Up front, the instrument panel is functional and neatly laid-out. I'd prefer a higher quality of material selection on the dashboard, and I rail in vain against the fake wood trim, but I like where everything is placed and operation was simple and intuitive. My test vehicle came with optional touch-screen navigation ($2,145), which I highly recommend. It's well-integrated with other control functions, and works wonderfully.

On the Road

You can't hide bulk, and at 4,955 lbs, Outlook is one bulky crossover. Those pounds show up every time you step on the gas, every time you brake and every time you turn the steering wheel. Four-wheel independent suspension with a direct-acting front stabilizer bar helps to keep body roll under control. The ride is smooth and quiet, but Outlook steers like a truck, and the driving position is more school bus than sports car. With a 40' turning circle, you'll be doing K turns on suburban streets, and parking at the mall is a calculated affair. I never had fun behind the wheel -- I admit that that's not really the goal of this vehicle anyway.

Under the hood lurks a 3.6 liter V6 that produces 275 hp and 251 lb-ft of torque on regular unleaded gas. GM's new six-speed automatic transmission is the only option, and it's a good one. You get smooth shifts, quiet operation and really refined performance -- nice. My test vehicle had all-wheel drive, and there's also a front-wheel drive version available.

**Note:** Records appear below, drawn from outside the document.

import Summits.HodgeConjecture.HodgeConjecture.Theorems.F0P6aStubDOWNOrgans
import HarnessLib

/-!
# `F0P6aStubDOWNTransport` — ★ RE-HOME of `Lines/F0_P6a_StubDOWN.lean`, PART 6 of 7 (size-lint split; cut at a declaration boundary).

Imports: ★ `Theorems.F0P6aStubDOWNOrgans` = the previous part of the same Lines workfile `F0_P6a_StubDOWN` (size-lint split ×7) + `HarnessLib` (canonical header: bare `import` lines).
See PART 1 `Theorems/F0P6aStubDOWNLaws.lean` for the full re-home header and the original module docstring (verbatim there). Namespaces and sections KEPT
(re-opened below exactly as they stand at the cut, with their `open`∕`variable` lines replayed); code bytes = the workfile՚s, docstrings included; options preamble repeated from PART 1.
HC_CM is proved only modulo the 7 printed citations (2 remaining: hLiu418 = stmt-HodgeConjecture-24832, h413 = stmt-HodgeConjecture-24833) until rung 0 closes; a re-home is count-neutral. -/

set_option autoImplicit false
set_option linter.dupNamespace false

noncomputable section

namespace Summit.HodgeConjecture.HodgeConjecture.Cruxes.HLiu418.F0P6aStubDOWN
open CategoryTheory CategoryTheory.Limits NumberField IsDedekindDomain MulAction
open scoped Matrix Polynomial Pointwise MonoidalCategory
open Literature.NumberTheory.GaloisRepresentations
open Literature.NumberTheory.Automorphic Literature.NumberTheory.Automorphic.UnitaryGroup
open Literature.AlgebraicGeometry.ShimuraVarieties.UnitaryCanonicalModel
open Literature.NumberTheory.Automorphic.Liu2021.AppendixC
open Literature.AlgebraicGeometry.Motives (AlgPoints IntegralModel SchemeOver thickening thickeningGalAction thickeningLift specOver relFrobeniusOver frobeniusTwistOver)
open Literature.NumberTheory.DiophantineGeometry (geomResidueField specialFibreFunctor specResidueField)
open Literature.AlgebraicGeometry.RelativeSpec (ActionOver)
open Literature.NumberTheory.EllipticCurves (genericFibre)
open Literature.AlgebraicGeometry.GroupSchemes.AffineGroupScheme (Alg quotIncl)
open Summit.HodgeConjecture.HodgeConjecture.Cruxes.HLiu418.F0P6cDictConstructors (kerFI AdmSub IdealIsEtale isAdm_kerFI)
open Summit.HodgeConjecture.HodgeConjecture.Cruxes.HLiu418.F0P6aModuliDatumDefs
open Summit.HodgeConjecture.HodgeConjecture.Cruxes.HLiu418.F0P6aRGDAssembly
open Summit.HodgeConjecture.HodgeConjecture.Cruxes.HLiu418.F0P6aDatumOfInputs
open Summit.HodgeConjecture.HodgeConjecture.Cruxes.HLiu418.F0P6aLineSpecialisation (spGeoOf canonicalLine_spGeoOf spGeoOf_surjective hrkG_of_dock
  exists_isogW₀_of_quotLeg mono_coverPin₀ le_ker_isogW₀_of_himg red₀Of_translΩ_eq_of_red₀Of_eq red₀Of_quotΩ_eq_red₀Of_translΩ_of_le_ker_layer
  red₀Of_quotΩ_eq_of_quotLegReduction₀)  -- [ED. 4] organ heads BY NAME (incl. the §Q head `red₀Of_quotΩ_eq_of_quotLegReduction₀`, PART B)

When you head out on that road trip, you can load up 1443 lbs of passengers and cargo. If you carry seven passengers, make sure they don't average over 200 lbs each; with eight passengers, they have to be under 180. Maybe that's not an issue in your family -- it is in mine. You can even tow up to 4500 lbs with your Outlook (though I wouldn't advise it if you're carrying a full load of 200 pounders). There's room for 19.7 cubic feet of luggage behind the third row, 68.9 cubic feet with the third row folded and 116.9 cubic feet with second and third rows folded.

Journey's End

Different than Enclave and Acadia, but still the same.

Photo © Jason Fogelson
I got a mild case of sticker shock when I saw the price of my test vehicle -- over $38,000 for a Saturn? -- but it was a top-of-the-line, loaded version with leather ($1,275), a convenience package ($1,045), advanced audio ($510), a trailering package ($425) and other options. The base XE model with front-wheel drive starts at $27,990 ($4,300 less than the AWD XR), so I might have to start building my Outlook on that foundation, and live without a few luxuries so that I could afford the navigation system. I would also look at the GMC Acadia (starting at $29,495) and Buick Enclave (starting at $32,790), and see if I was willing to pony up more bucks for snazzier styling on the same platform.

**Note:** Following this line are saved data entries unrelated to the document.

import Summits.AtomisticToContinuum.BoseEinsteinCondensation.Theorems.BECDyadicChainingBaseCoherentMassBlockMassCapture
import Summits.AtomisticToContinuum.BoseEinsteinCondensation.Theorems.BECDyadicChainingCoherentAmplitudeMonotone
import HarnessLib

/-!
# Crux `DyadicCoherenceDefect` (stmt-AtomisticToContinuum-13192), line `registered` (lead c2 reshape):
# the registered-composition input K, `stub_blockKineticBound` (BLOCK KINETIC BOUND)

Supports (does not close) stmt-AtomisticToContinuum-13192. For every Dirichlet trial state `Ψ` of `N`
bosons in the box of side `L` and every dyadic level `k` (cube side `s = L/2^k`), with the flat modes
`φ_{k,i} = s^{-3/2} 1_{C_i}` of the `8^k` OPEN dyadic cubes `C_i` and `T_k = Σ_i ⟨φ_{k,i}, γ_Ψ φ_{k,i}⟩`:

`N ≤ T_k + (s/π)² ∫ |∇Ψ|²`.

This is the kinetic (Neumann–Poincaré) engine of the line's window: combined with `T_{k+1} ≤ N`
(`stub_levelIncrement`) it bounds the Haar band `T_{k+1} − T_k ≤ N − T_k ≤ (s/π)² ∫|∇Ψ|²`, i.e. the
level-`k+1` increment of the block occupations costs at most `(2 s_{k+1}/π)² ×` kinetic energy.

Proof: BaseCoherentMass's landed `stub_blockMassCapture` (the same inequality over the HALF-OPEN dyadic
cells `dyCell`, from the sharp Neumann gap `π²/s²` of each cube applied slice-wise in the first particle and
Bose symmetry, `key_inequality` of `BoseGasFreeDirichletBEC`), transported to the route's open cubes, which
are a.e. the half-open cells (`openCell_ae_eq_dyCell`, `occupation_congr_ae`). No new definitions.
-/

noncomputable section

namespace Summit.AtomisticToContinuum.BoseEinsteinCondensation.Cruxes.DyadicCoherenceDefect.Birth

open MeasureTheory
open scoped ENNReal NNReal BigOperators
open Literature.MathematicalPhysics.QuantumManyBody.BoseGas
open Summit.AtomisticToContinuum.BoseEinsteinCondensation.Theorems

/-- **K: block kinetic bound** (`BlockKineticBound` of the line `registered`). For every Dirichlet trial
state `Ψ ∈ TrialState N L` and every level `k`, `N ≤ T_k + (L/(π 2^k))² ∫|∇Ψ|²`, where `T_k` is the total
occupation of the flat modes of the `8^k` open dyadic cubes of side `L/2^k` (sharp Neumann gap of each
cube, slice-wise, Bose symmetry; the open cubes are a.e. the half-open cells of `stub_blockMassCapture`).
[cite: LSSY2005, Ch. 5 (5.15)–(5.17)] -/
theorem stub_blockKineticBound :
    ∀ (N : ℕ) (L : ℝ) (Ψ : TrialState N L) (k : ℕ),
      let φ : (m : ℕ) → (Fin 3 → Fin (2 ^ m)) → EuclideanSpace ℝ (Fin 3) → ℂ := fun m i =>
        Set.indicator {x : EuclideanSpace ℝ (Fin 3) | ∀ k : Fin 3, x k ∈
            Set.Ioo (((i k : ℕ) : ℝ) * (L / 2 ^ m)) ((((i k : ℕ) : ℝ) + 1) * (L / 2 ^ m))}
          (fun _ => ((Real.sqrt ((L / 2 ^ m) ^ 3))⁻¹ : ℂ))
      (N : ℝ≥0∞) ≤ (∑ i : Fin 3 → Fin (2 ^ k), occupation N (φ k i) Ψ.ψ) +
        ENNReal.ofReal ((L / 2 ^ k) ^ 2 / Real.pi ^ 2) * ∫⁻ X, kineticDensity Ψ.ψ X := by
  intro N L Ψ k
  have h : ∀ i : Fin 3 → Fin (2 ^ k), occupation N (Set.indicator
      {x : EuclideanSpace ℝ (Fin 3) | ∀ j : Fin 3, x j ∈ Set.Ioo (((i j : ℕ) : ℝ) * (L / 2 ^ k))
        ((((i j : ℕ) : ℝ) + 1) * (L / 2 ^ k))}
      (fun _ => ((Real.sqrt ((L / 2 ^ k) ^ 3))⁻¹ : ℂ))) Ψ.ψ = occupation N (dyMode L k i) Ψ.ψ :=
    fun i => occupation_congr_ae (indicator_ae_eq_of_ae_eq_set
      (CoherentAmplitudeMonotone.openCell_ae_eq_dyCell L k i)) Ψ.ψ
  simp only [h]
  exact BaseCoherentMass.stub_blockMassCapture N L Ψ k

end Summit.AtomisticToContinuum.BoseEinsteinCondensation.Cruxes.DyadicCoherenceDefect.Birth

end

I'd also look at the competition. There's the excellent Honda Pilot and the superb Toyota Highlander (which has the advantage of an available hybrid powerplant). The Ford Freestyle and Chrysler Pacifica are stylish family haulers, and the Mazda CX-9 is a slightly sportier solution to the equation. If I really needed all that space, I might consider a full-sized SUV like the Chevy Suburban or Toyota Sequoia. I might even (gasp) look at minivans, like the Toyota Sienna and Nissan Quest. Yes, there is still a place in this world for the minivan.

When faced with global competition, I think GM is taking a wise tack and making sure that they're on solid ground on the home front. The Saturn Outlook is obviously a vehicle designed for American tastes, needs and roads. If it suits your needs, it is a smartly designed and engineered vehicle that will certainly be up to the task.